MRO & Manufacturing
SolitAir Partners with TP Aerospace for Boeing 737 Fleet Support
Dubai cargo airline SolitAir teams with TP Aerospace for wheels and brakes MRO services, enabling fleet expansion into high-demand Global South routes.

SolitAir Partners with TP Aerospace to Support Fleet Expansion
As the aviation industry continues its post-pandemic recovery, strategic partnerships are becoming increasingly vital for airlines looking to scale operations while maintaining safety and efficiency. One such example is the recent collaboration between Dubai-based cargo airline SolitAir and TP Aerospace, a global leader in aircraft wheels and brakes maintenance. The partnership, announced in early 2024, is set to begin in May 2025 and will support SolitAir’s growing fleet of Boeing 737 Next Generation aircraft.
This agreement marks a significant milestone for SolitAir, a relatively new player in the cargo aviation sector, founded in 2024. With ambitions to expand its fleet to 14 aircraft and broaden its operational footprint beyond Dubai, SolitAir is aligning itself with trusted aftermarket suppliers to ensure reliability and minimize downtime. TP Aerospace’s global inventory network and tailored maintenance programs make it a strategic choice for supporting such growth.

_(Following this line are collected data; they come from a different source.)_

/-- **Gompf–Scharlemann–Thompson 2010, Proposition 2.3 (Hillman), componentwise form — DISCHARGED**: if
surgery on a framed `n`-component link `L ⊂ S³` yields `#ⁿ(S² × S¹)`, then every component of `L` is slice in a
homotopy `4`-ball. The composition of line `kirby-lemma21` (`helper_crux_of_zeroSphereSurgery`) applied to the
`S⁰`-surgery lemma `FramedSphereFamily.isConnectedSum_sphereTwoProdCircle_of_isSurgery_of_isOrientable`.
[cite: GompfScharlemannThompson2010, Prop. 2.3] [cite: Kirby1989, Ch. I §2 (p. 8)] -/
theorem GompfScharlemannThompson2010_prop23_holds : GompfScharlemannThompson2010_prop23 :=
  helper_crux_of_zeroSphereSurgery fun _ _ _ _ _ _ νS _ _ _ _ _ hS ho =>
    νS.isConnectedSum_sphereTwoProdCircle_of_isSurgery_of_isOrientable hS ho

end Fact

end Literature.Topology.FourManifolds

end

In an industry where time is money and safety is paramount, outsourcing specialized maintenance tasks to experienced providers like TP Aerospace allows airlines to focus on core operations while ensuring that critical components such as wheels and brakes are managed with precision and efficiency.
Understanding the Strategic Importance of MRO Partnerships
The Role of TP Aerospace in the Aviation Ecosystem
Founded in 2001 and headquartered in Denmark, TP Aerospace has established itself as a key player in the Maintenance, Repair, and Overhaul (MRO) sector, particularly for wheels and brakes. The company operates 10 facilities across Europe, North America, and Asia, serving over 200 airlines and operators globally. Its service offerings include pool access programs, customized inventory management, and rapid turnaround solutions tailored to the unique needs of each client.
For SolitAir, partnering with a provider that can offer both global reach and localized support is crucial. As the airline expands into high-demand trade routes across the Global South, the ability to access parts and services quickly becomes a competitive advantage. TP Aerospace’s Land For Less (LFL) Program, under which this partnership falls, is designed to offer cost-effective, scalable solutions that align with airlines’ operational growth.
The LFL Program offers predictable pricing and immediate access to a global pool of certified components, reducing the risk of delays due to supply chain disruptions. This is especially important in the cargo sector, where timely deliveries directly impact customer satisfaction and revenue streams.
“With our comprehensive wheel and brake solutions, we will help ensure SolitAir seamless connectivity across key trade routes throughout the Global South,” TP Aerospace spokesperson
Why Wheels and Brakes Matter More Than You Think
Aircraft wheels and brakes are among the most critical safety components, often overlooked in broader discussions about aviation technology. These components endure extreme stress during landings and takeoffs, and their maintenance cycles are typically based on flight hours or landings. Any failure in these systems could lead to catastrophic outcomes, making their upkeep a top priority for airlines.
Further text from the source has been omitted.